Kalyany Steele spent her life hiding her identity, but during the last practice before UCLA’s Pride Meet this year, the elite gymnast decided to open up. Speaking in front of her teammates gathered around the mat, Steele shared her secret: she’s bisexual.
She was immediately embraced, and went on to record her best score ever.
“You feel like there’s no one you can relate to, no one you can talk to,” Steele says in her coming out video, which was posted on the last day of Pride Month. “But I promise you, by the time you branch out from that suburban town you’ve grown up in, you’ll flourish, and you’ll finally feel the freedom you don’t even realize you’re being repressed from.”
A letter from @KalyanySteele to her younger self:— UCLA Gymnastics (@uclagymnastics) June 30, 2020
“One day, you will be proud of who you are, too.”

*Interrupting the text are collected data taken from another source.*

/-- **THE THETA TAIL BOUND IN COORDINATES.**  For `Φ ∈ quatSchwartzBruhat`, a COMPACT `K ⊆ (D_h ⊗ 𝔸)^×` and `κ > 1` there is `B < ∞` with, for all `y ∈ K` and all
`s ∈ ℝ_{>0}`: `Σ_{ξ ∈ K⁴ ∖ 0} ‖Φ(y · z_s · quatCoord e (ξ ⊗ 1))‖ ≤ B · s^{−4dκ}`, `z_s` the scalar `posRealIdele K s` (★ tail-ray decay at `L = M(y)`, `r = s⁻¹`,
`θ = 4dκ`, decay order `⌈θ⌉₊`). [cite: GodementJacquetLNM260, §11 Lemma 11.6] [cite: WeilBNT1967, Ch. VII §5 Prop. 11] -/
theorem exists_tsum_coord_tail_le_rpow {Φ : Matrix (Fin 2) (Fin 2) (AdeleRing (𝓞 L) L) → ℂ}
    (hΦ : Φ ∈ quatSchwartzBruhat L (fun i => ((quatBasis L Ha hHa hdet i : ↥(quatRatSubalgebra L Ha)) : Matrix (Fin 2) (Fin 2) L)))
    {K : Set ↥(quatAdelicUnits L Ha)} (hK : IsCompact K) {κ : ℝ} (hκ : 1 < κ) :
    ∃ B : ℝ≥0∞, B ≠ ⊤ ∧ ∀ y ∈ K, ∀ s : ℝ≥0ˣ,
      (∑' v : {v : Fin 4 → ↥(maximalRealSubfield L) // v ≠ 0},
          ‖Φ (((y : GL (Fin 2) (AdeleRing (𝓞 L) L)) : Matrix (Fin 2) (Fin 2) (AdeleRing (𝓞 L) L)) *
              quatCoord L (fun i => ((quatBasis L Ha hHa hdet i : ↥(quatRatSubalgebra L Ha)) : Matrix (Fin 2) (Fin 2) L))
                (((posRealIdele ↥(maximalRealSubfield L) s : (AdeleRing (𝓞 ↥(maximalRealSubfield L)) ↥(maximalRealSubfield L))ˣ) :
                    AdeleRing (𝓞 ↥(maximalRealSubfield L)) ↥(maximalRealSubfield L)) •
                  ratVec (↥(maximalRealSubfield L)) (v : Fin 4 → ↥(maximalRealSubfield L))))‖ₑ) ≤
        B * ENNReal.ofReal (((s : ℝ≥0) : ℝ) ^ (-(4 * (Module.finrank ℚ ↥(maximalRealSubfield L) : ℝ) * κ))) := by
  -- abbreviations
  set d : ℕ := Module.finrank ℚ ↥(maximalRealSubfield L) with hd
  have hd0 : 0 < d := Module.finrank_pos
  set θ : ℝ := 4 * (d : ℝ) * κ with hθ
  have hθN : ((4 : ℕ) : ℝ) * Module.finrank ℚ ↥(maximalRealSubfield L) < θ := by
    rw [hθ]
    have : (4 : ℝ) * (d : ℝ) * 1 < 4 * (d : ℝ) * κ := mul_lt_mul_of_pos_left hκ (by positivity)
    simpa [hd] using this
  have hθ0 : 0 ≤ θ := by rw [hθ]; positivity
  set k : ℕ := ⌈θ⌉₊ with hk
  have hθk : θ ≤ k := Nat.le_ceil θ
  -- `Ψ = Φ ∘ quatCoord e` is Schwartz–Bruhat on `𝔸_K⁴`: decay of order `k`, finite support in a compact `C_f`
  have hΨ : (fun a => Φ (quatCoord L (fun i => ((quatBasis L Ha hHa hdet i : ↥(quatRatSubalgebra L Ha)) : Matrix (Fin 2) (Fin 2) L)) a)) ∈ piSchwartzBruhat ↥(maximalRealSubfield L) (Fin 4) := (mem_quatSchwartzBruhat_iff L _ Φ).1 hΦ
  obtain ⟨M₀, hM₀, Cf, hCfc, hdecay, hsupp⟩ := exists_decay_of_mem_piSchwartzBruhat (K := ↥(maximalRealSubfield L)) hΨ k
  -- the left-multiplication matrices of `K` have compact finite parts and bounded archimedean height
  have hKM : IsCompact (leftMulGL L hHa hdet '' K) := hK.image (continuous_leftMulGL L hHa hdet)
  set 𝒴 : Set (GL (Fin 4) (FiniteAdeleRing (𝓞 ↥(maximalRealSubfield L)) ↥(maximalRealSubfield L))) := GLn.sndHom 4 ↥(maximalRealSubfield L) '' (leftMulGL L hHa hdet '' K) with h𝒴
  have h𝒴c : IsCompact 𝒴 := hKM.image GLn.continuous_sndHom
  obtain ⟨H₀, hH₀⟩ := (hKM.image GLn.continuous_archHeight).bddAbove
  -- ★ the tail of the theta sum decays along the ray, uniformly for `L_f ∈ 𝒴`
  obtain ⟨B, hBtop, hB⟩ := exists_tsum_enorm_vecMul_tail_ray_le_archHeight_rpow ↥(maximalRealSubfield L) (N := 4) hM₀ hdecay hCfc hsupp h𝒴c hθN hθk
  set B' : ℝ≥0∞ := B * ENNReal.ofReal ((max 1 (((4 : ℕ) : ℝ) ^ 2 * H₀)) ^ θ) with hB'
  refine ⟨B', ENNReal.mul_ne_top hBtop ENNReal.ofReal_ne_top, fun y hy s => ?_⟩
  have hy𝒴 : GLn.sndHom 4 ↥(maximalRealSubfield L) (leftMulGL L hHa hdet y) ∈ 𝒴 := ⟨_, ⟨y, hy, rfl⟩, rfl⟩
  have hHy : (GLn.archHeight 4 ↥(maximalRealSubfield L) (leftMulGL L hHa hdet y) : ℝ) ≤ H₀ := by
    exact_mod_cast hH₀ ⟨_, ⟨y, hy, rfl⟩, rfl⟩
  have hray := hB (leftMulGL L hHa hdet y) hy𝒴 s⁻¹
  -- rewrite the summands: `y · quatCoord e (c • ξ) = quatCoord e (ξ ᵥ* (M(y) · z_s))`, `z_s = (z_{s⁻¹})⁻¹`
  have hsummand : ∀ v : {v : Fin 4 → ↥(maximalRealSubfield L) // v ≠ 0},
      Φ (((y : GL (Fin 2) (AdeleRing (𝓞 L) L)) : Matrix (Fin 2) (Fin 2) (AdeleRing (𝓞 L) L)) *
          quatCoord L (fun i => ((quatBasis L Ha hHa hdet i : ↥(quatRatSubalgebra L Ha)) : Matrix (Fin 2) (Fin 2) L)) (((posRealIdele ↥(maximalRealSubfield L) s : (AdeleRing (𝓞 ↥(maximalRealSubfield L)) ↥(maximalRealSubfield L))ˣ) : AdeleRing (𝓞 ↥(maximalRealSubfield L)) ↥(maximalRealSubfield L)) • ratVec ↥(maximalRealSubfield L) (v : Fin 4 → ↥(maximalRealSubfield L)))) =
        Φ (quatCoord L (fun i => ((quatBasis L Ha hHa hdet i : ↥(quatRatSubalgebra L Ha)) : Matrix (Fin 2) (Fin 2) L)) (ratVec ↥(maximalRealSubfield L) (v : Fin 4 → ↥(maximalRealSubfield L)) ᵥ*
          ((leftMulGL L hHa hdet y * (posRealScalar 4 ↥(maximalRealSubfield L) s⁻¹)⁻¹ : GL (Fin 4) (AdeleRing (𝓞 ↥(maximalRealSubfield L)) ↥(maximalRealSubfield L))) : Matrix (Fin 4) (Fin 4) (AdeleRing (𝓞 ↥(maximalRealSubfield L)) ↥(maximalRealSubfield L))))) := by
    intro v
    rw [coe_mul_quatCoord_eq, smul_vecMul_eq_vecMul_mul_posRealScalar, map_inv, inv_inv, Units.val_mul]
  rw [tsum_congr fun v => congrArg (fun z : ℂ => (‖z‖ₑ : ℝ≥0∞)) (hsummand v)]
  refine hray.trans ?_
  -- compare the constants: `(s⁻¹)^θ = s^{-θ}` and `H_∞(M y) ≤ H₀`
  have hr : ENNReal.ofReal ((((s⁻¹ : ℝ≥0ˣ) : ℝ≥0) : ℝ) ^ θ) = ENNReal.ofReal (((s : ℝ≥0) : ℝ) ^ (-(4 * (Module.finrank ℚ ↥(maximalRealSubfield L) : ℝ) * κ))) := by
    rw [Units.val_inv_eq_inv_val, NNReal.coe_inv, Real.inv_rpow (NNReal.coe_nonneg _), ← Real.rpow_neg (NNReal.coe_nonneg _), hθ, hd]
  rw [hr]
  have hP : (max 1 (((4 : ℕ) : ℝ) ^ 2 * (GLn.archHeight 4 ↥(maximalRealSubfield L) (leftMulGL L hHa hdet y) : ℝ))) ^ θ ≤ (max 1 (((4 : ℕ) : ℝ) ^ 2 * H₀)) ^ θ :=
    Real.rpow_le_rpow (le_trans zero_le_one (le_max_left _ _)) (max_le_max le_rfl (mul_le_mul_of_nonneg_left hHy (by positivity))) hθ0
  calc ENNReal.ofReal (((s : ℝ≥0) : ℝ) ^ (-(4 * (Module.finrank ℚ ↥(maximalRealSubfield L) : ℝ) * κ))) *
        (B * ENNReal.ofReal ((max 1 (((4 : ℕ) : ℝ) ^ 2 * (GLn.archHeight 4 ↥(maximalRealSubfield L) (leftMulGL L hHa hdet y) : ℝ))) ^ θ))
      = B * ENNReal.ofReal ((max 1 (((4 : ℕ) : ℝ) ^ 2 * (GLn.archHeight 4 ↥(maximalRealSubfield L) (leftMulGL L hHa hdet y) : ℝ))) ^ θ) *
          ENNReal.ofReal (((s : ℝ≥0) : ℝ) ^ (-(4 * (Module.finrank ℚ ↥(maximalRealSubfield L) : ℝ) * κ))) := by ring
    _ ≤ B * ENNReal.ofReal ((max 1 (((4 : ℕ) : ℝ) ^ 2 * H₀)) ^ θ) * ENNReal.ofReal (((s : ℝ≥0) : ℝ) ^ (-(4 * (Module.finrank ℚ ↥(maximalRealSubfield L) : ℝ) * κ))) := by
        gcongr

end Tail

/-! ## §5 The heads: theta sums over `Γ_h` along the central section, in the form consumed by ★ `K2E5QuatZetaAbsConvOfThetaBounds` -/

section Heads

omit [IsCMField L] in
/-- The real exponent bookkeeping: for `τ = e^t` and `s = τ^{1∕4d}`, `s^{−4dκ} = e^{−κ t}`. [folklore] -/
theorem rpow_section_parameter (κ t : ℝ) :
    (((Units.map (NNReal.rpowMonoidHom ((4 * Module.finrank ℚ ↥(maximalRealSubfield L) : ℕ) : ℝ)⁻¹)
        (Units.mk0 (Real.toNNReal (Real.exp t)) (Real.toNNReal_pos.2 (Real.exp_pos t)).ne') : ℝ≥0ˣ) : ℝ≥0) : ℝ) ^
        (-(4 * (Module.finrank ℚ ↥(maximalRealSubfield L) : ℝ) * κ)) = Real.exp (-κ * t) := by
  have hd : (Module.finrank ℚ ↥(maximalRealSubfield L) : ℝ) ≠ 0 := by exact_mod_cast Module.finrank_pos.ne'
  rw [coe_unitsMap_rpowMonoidHom, NNReal.coe_rpow, Units.val_mk0, Real.coe_toNNReal _ (Real.exp_pos t).le,
    ← Real.rpow_mul (Real.exp_pos t).le, ← Real.exp_mul]
  congr 1
  push_cast
  field_simp

/-- **THE HEAD `thetaTail_le_exp` — THETA SUMS OVER `Γ_h` ALONG THE CENTRAL RAY, BOTH SIDES, EVERY RATE `κ > 1`.**  For a non-degenerate hermitian plane `h` over
a CM field `L`, a COMPACT `K ⊆ D^{(1)}_{h,𝔸}`, `Φ ∈ quatSchwartzBruhat` and `κ > 1` there is `B < ∞` with, for every `y ∈ K` and EVERY real `t`:
`Σ_{γ ∈ Γ_h} ‖Φ(y γ θ_{e^t})‖ ≤ B · e^{−κ t}` (summand VERBATIM as in ★ `K2E5QuatZetaAbsConvOfThetaBounds`; `θ_{e^t} = quatModuleSection (e^t)`).  For `t > 0`: decay at any
rate (`κ = σ + 1` is (H3⁺)); for `t ≤ 0`: growth `e^{κ|t|}` with `κ ↓ 1` — the crude contracting bound (the sharp `e^{|t|}` is Poisson, not claimed).
Proof: `y γ θ = (y θ) γ` (θ central), §3 comparison with the coordinate lattice, §2 the ray in coordinates, §4 the ★ tail-ray decay.
[cite: WeilBNT1967, Ch. VII §5 Prop. 11, §6] [cite: VignerasLNM800, Ch. III §2 (proof of Thm. 2.2)] [cite: GodementJacquetLNM260, §11 Lemma 11.6] -/
theorem thetaTail_le_exp {K : Set ↥(quatAdelicUnitsOne L Ha)} (hK : IsCompact K)
    {Φ : Matrix (Fin 2) (Fin 2) (AdeleRing (𝓞 L) L) → ℂ}
    (hΦ : Φ ∈ quatSchwartzBruhat L (fun i => ((quatBasis L Ha hHa hdet i : ↥(quatRatSubalgebra L Ha)) : Matrix (Fin 2) (Fin 2) L))) {κ : ℝ} (hκ : 1 < κ) :
    ∃ B : ℝ≥0∞, B ≠ ⊤ ∧ ∀ y ∈ K, ∀ t : ℝ,
      (∑' γ : ↥(quatRatLatticeOne L Ha), ‖Φ (((((y * γ : ↥(quatAdelicUnitsOne L Ha)) : ↥(quatAdelicUnits L Ha)) *
          quatModuleSection L Ha (Units.mk0 (Real.toNNReal (Real.exp t)) (Real.toNNReal_pos.2 (Real.exp_pos t)).ne') :
            GL (Fin 2) (AdeleRing (𝓞 L) L)) : Matrix (Fin 2) (Fin 2) (AdeleRing (𝓞 L) L)))‖ₑ) ≤ B * ENNReal.ofReal (Real.exp (-κ * t)) := by
  -- the image of `K` in `(D_h ⊗ 𝔸)^×` is compact
  have hK' : IsCompact ((fun y : ↥(quatAdelicUnitsOne L Ha) => (y : ↥(quatAdelicUnits L Ha))) '' K) := hK.image continuous_subtype_val
  obtain ⟨B, hB, hbound⟩ := exists_tsum_coord_tail_le_rpow L hHa hdet hΦ hK' hκ
  refine ⟨B, hB, fun y hy t => ?_⟩
  -- the summand: `(y γ) θ = (y θ) γ` as matrices (θ is central)
  have hcomm : ∀ γ : ↥(quatRatLatticeOne L Ha), (((((y * γ : ↥(quatAdelicUnitsOne L Ha)) : ↥(quatAdelicUnits L Ha)) * quatModuleSection L Ha (Units.mk0 (Real.toNNReal (Real.exp t)) (Real.toNNReal_pos.2 (Real.exp_pos t)).ne') : ↥(quatAdelicUnits L Ha)) : GL (Fin 2) (AdeleRing (𝓞 L) L)) : Matrix (Fin 2) (Fin 2) (AdeleRing (𝓞 L) L)) = (((y : ↥(quatAdelicUnits L Ha)) : GL (Fin 2) (AdeleRing (𝓞 L) L)) : Matrix (Fin 2) (Fin 2) (AdeleRing (𝓞 L) L)) * (((quatModuleSection L Ha (Units.mk0 (Real.toNNReal (Real.exp t)) (Real.toNNReal_pos.2 (Real.exp_pos t)).ne') : ↥(quatAdelicUnits L Ha)) : GL (Fin 2) (AdeleRing (𝓞 L) L)) : Matrix (Fin 2) (Fin 2) (AdeleRing (𝓞 L) L)) * ((((γ : ↥(quatAdelicUnitsOne L Ha)) : ↥(quatAdelicUnits L Ha)) : GL (Fin 2) (AdeleRing (𝓞 L) L)) : Matrix (Fin 2) (Fin 2) (AdeleRing (𝓞 L) L)) := by
    intro γ
    have h1 : ((y * γ : ↥(quatAdelicUnitsOne L Ha)) : ↥(quatAdelicUnits L Ha)) * quatModuleSection L Ha (Units.mk0 (Real.toNNReal (Real.exp t)) (Real.toNNReal_pos.2 (Real.exp_pos t)).ne') =
        (y : ↥(quatAdelicUnits L Ha)) * quatModuleSection L Ha (Units.mk0 (Real.toNNReal (Real.exp t)) (Real.toNNReal_pos.2 (Real.exp_pos t)).ne') * ((γ : ↥(quatAdelicUnitsOne L Ha)) : ↥(quatAdelicUnits L Ha)) := by
      rw [Subgroup.coe_mul, mul_assoc, ← quatModuleSection_mul_comm, ← mul_assoc]
    rw [h1, Subgroup.coe_mul, Subgroup.coe_mul, Units.val_mul, Units.val_mul]
  -- the ray in coordinates (§2)
  have hray : ∀ v : {v : Fin 4 → ↥(maximalRealSubfield L) // v ≠ 0},
      (((y : ↥(quatAdelicUnits L Ha)) : GL (Fin 2) (AdeleRing (𝓞 L) L)) : Matrix (Fin 2) (Fin 2) (AdeleRing (𝓞 L) L)) * (((quatModuleSection L Ha (Units.mk0 (Real.toNNReal (Real.exp t)) (Real.toNNReal_pos.2 (Real.exp_pos t)).ne') : ↥(quatAdelicUnits L Ha)) : GL (Fin 2) (AdeleRing (𝓞 L) L)) : Matrix (Fin 2) (Fin 2) (AdeleRing (𝓞 L) L)) * quatCoord L (fun i => ((quatBasis L Ha hHa hdet i : ↥(quatRatSubalgebra L Ha)) : Matrix (Fin 2) (Fin 2) L)) (ratVec ↥(maximalRealSubfield L) (v : Fin 4 → ↥(maximalRealSubfield L))) =
        (((y : ↥(quatAdelicUnits L Ha)) : GL (Fin 2) (AdeleRing (𝓞 L) L)) : Matrix (Fin 2) (Fin 2) (AdeleRing (𝓞 L) L)) * quatCoord L (fun i => ((quatBasis L Ha hHa hdet i : ↥(quatRatSubalgebra L Ha)) : Matrix (Fin 2) (Fin 2) L)) (((posRealIdele ↥(maximalRealSubfield L) (Units.map (NNReal.rpowMonoidHom ((4 * Module.finrank ℚ ↥(maximalRealSubfield L) : ℕ) : ℝ)⁻¹) (Units.mk0 (Real.toNNReal (Real.exp t)) (Real.toNNReal_pos.2 (Real.exp_pos t)).ne')) : (AdeleRing (𝓞 ↥(maximalRealSubfield L)) ↥(maximalRealSubfield L))ˣ) : AdeleRing (𝓞 ↥(maximalRealSubfield L)) ↥(maximalRealSubfield L)) • ratVec ↥(maximalRealSubfield L) (v : Fin 4 → ↥(maximalRealSubfield L))) := by
    intro v
    rw [Matrix.mul_assoc, coe_quatModuleSection_mul_quatCoord]
  calc (∑' γ : ↥(quatRatLatticeOne L Ha), ‖Φ (((((y * γ : ↥(quatAdelicUnitsOne L Ha)) : ↥(quatAdelicUnits L Ha)) * quatModuleSection L Ha (Units.mk0 (Real.toNNReal (Real.exp t)) (Real.toNNReal_pos.2 (Real.exp_pos t)).ne') : ↥(quatAdelicUnits L Ha)) : GL (Fin 2) (AdeleRing (𝓞 L) L)) : Matrix (Fin 2) (Fin 2) (AdeleRing (𝓞 L) L))‖ₑ)
      = ∑' γ : ↥(quatRatLatticeOne L Ha), ‖Φ ((((y : ↥(quatAdelicUnits L Ha)) : GL (Fin 2) (AdeleRing (𝓞 L) L)) : Matrix (Fin 2) (Fin 2) (AdeleRing (𝓞 L) L)) * (((quatModuleSection L Ha (Units.mk0 (Real.toNNReal (Real.exp t)) (Real.toNNReal_pos.2 (Real.exp_pos t)).ne') : ↥(quatAdelicUnits L Ha)) : GL (Fin 2) (AdeleRing (𝓞 L) L)) : Matrix (Fin 2) (Fin 2) (AdeleRing (𝓞 L) L)) * ((((γ : ↥(quatAdelicUnitsOne L Ha)) : ↥(quatAdelicUnits L Ha)) : GL (Fin 2) (AdeleRing (𝓞 L) L)) : Matrix (Fin 2) (Fin 2) (AdeleRing (𝓞 L) L)))‖ₑ := tsum_congr fun γ => by rw [hcomm γ]
    _ ≤ ∑' v : {v : Fin 4 → ↥(maximalRealSubfield L) // v ≠ 0}, ‖Φ ((((y : ↥(quatAdelicUnits L Ha)) : GL (Fin 2) (AdeleRing (𝓞 L) L)) : Matrix (Fin 2) (Fin 2) (AdeleRing (𝓞 L) L)) * (((quatModuleSection L Ha (Units.mk0 (Real.toNNReal (Real.exp t)) (Real.toNNReal_pos.2 (Real.exp_pos t)).ne') : ↥(quatAdelicUnits L Ha)) : GL (Fin 2) (AdeleRing (𝓞 L) L)) : Matrix (Fin 2) (Fin 2) (AdeleRing (𝓞 L) L)) * quatCoord L (fun i => ((quatBasis L Ha hHa hdet i : ↥(quatRatSubalgebra L Ha)) : Matrix (Fin 2) (Fin 2) L)) (ratVec ↥(maximalRealSubfield L) (v : Fin 4 → ↥(maximalRealSubfield L))))‖ₑ :=
        tsum_quatRatLatticeOne_le_tsum_coord L hHa hdet (fun X => ‖Φ ((((y : ↥(quatAdelicUnits L Ha)) : GL (Fin 2) (AdeleRing (𝓞 L) L)) : Matrix (Fin 2) (Fin 2) (AdeleRing (𝓞 L) L)) * (((quatModuleSection L Ha (Units.mk0 (Real.toNNReal (Real.exp t)) (Real.toNNReal_pos.2 (Real.exp_pos t)).ne') : ↥(quatAdelicUnits L Ha)) : GL (Fin 2) (AdeleRing (𝓞 L) L)) : Matrix (Fin 2) (Fin 2) (AdeleRing (𝓞 L) L)) * X)‖ₑ)
    _ = ∑' v : {v : Fin 4 → ↥(maximalRealSubfield L) // v ≠ 0}, ‖Φ ((((y : ↥(quatAdelicUnits L Ha)) : GL (Fin 2) (AdeleRing (𝓞 L) L)) : Matrix (Fin 2) (Fin 2) (AdeleRing (𝓞 L) L)) * quatCoord L (fun i => ((quatBasis L Ha hHa hdet i : ↥(quatRatSubalgebra L Ha)) : Matrix (Fin 2) (Fin 2) L)) (((posRealIdele ↥(maximalRealSubfield L) (Units.map (NNReal.rpowMonoidHom ((4 * Module.finrank ℚ ↥(maximalRealSubfield L) : ℕ) : ℝ)⁻¹) (Units.mk0 (Real.toNNReal (Real.exp t)) (Real.toNNReal_pos.2 (Real.exp_pos t)).ne')) : (AdeleRing (𝓞 ↥(maximalRealSubfield L)) ↥(maximalRealSubfield L))ˣ) : AdeleRing (𝓞 ↥(maximalRealSubfield L)) ↥(maximalRealSubfield L)) • ratVec ↥(maximalRealSubfield L) (v : Fin 4 → ↥(maximalRealSubfield L))))‖ₑ :=
        tsum_congr fun v => by rw [hray v]
    _ ≤ B * ENNReal.ofReal (((((Units.map (NNReal.rpowMonoidHom ((4 * Module.finrank ℚ ↥(maximalRealSubfield L) : ℕ) : ℝ)⁻¹) (Units.mk0 (Real.toNNReal (Real.exp t)) (Real.toNNReal_pos.2 (Real.exp_pos t)).ne')) : ℝ≥0ˣ) : ℝ≥0) : ℝ) ^ (-(4 * (Module.finrank ℚ ↥(maximalRealSubfield L) : ℝ) * κ))) :=
        hbound (y : ↥(quatAdelicUnits L Ha)) ⟨y, hy, rfl⟩ (Units.map (NNReal.rpowMonoidHom ((4 * Module.finrank ℚ ↥(maximalRealSubfield L) : ℕ) : ℝ)⁻¹) (Units.mk0 (Real.toNNReal (Real.exp t)) (Real.toNNReal_pos.2 (Real.exp_pos t)).ne'))
    _ = B * ENNReal.ofReal (Real.exp (-κ * t)) := by rw [rpow_section_parameter]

As proud as we are of you, Kaly! Happy #PrideMonth ️ ❤️ pic.twitter.com/OtFTe0gfXW
Steele shared her story recently with the Los Angeles Times, telling journalist Thuc Nhi Nguyen about the personal awakening she experienced when she walked onto UCLA’s campus two years ago. Growing up in Colorado Springs, which is roughly 70 miles south of Denver, Steele says she didn’t have any LGBTQ role models — especially in the world of women’s gymnastics. She reached incredible heights as an young gymnast, competing at the U.S. National Championships in 2016 and 2017 and attending three Team USA training camps. And yet, she never felt at home.
That changed at UCLA, where differences are celebrated.
“Every single person is completely unique and everyone totally embraces it and loves each other,” she said.
Towards the end of the team’s final practice before its annual Pride Meet on Feb. 9, Steele gathered her teammates, and said the week’s events had motivated her to come out. Several of her teammates said they loved her. Hugs were liberally exchanged.
Before the Bruins’ Pride Meet at Pauley Pavilion, her teammates and coaches ordered the standard LGBTQ rainbow flag, as well as flags for the bisexual and transgender communities. During the meet, Steele scored a then-career high 9.85 on bars. She finished the season on a tear, scoring a 9.85 or higher in each of her last four meets.
Steele felt unburdened, and was performing like it. In the message to her younger self, Steele says coming out was the best feeling of her life.
“A huge weight will have been lifted off your shoulders,” she says. “You’ll have never felt so loved before.”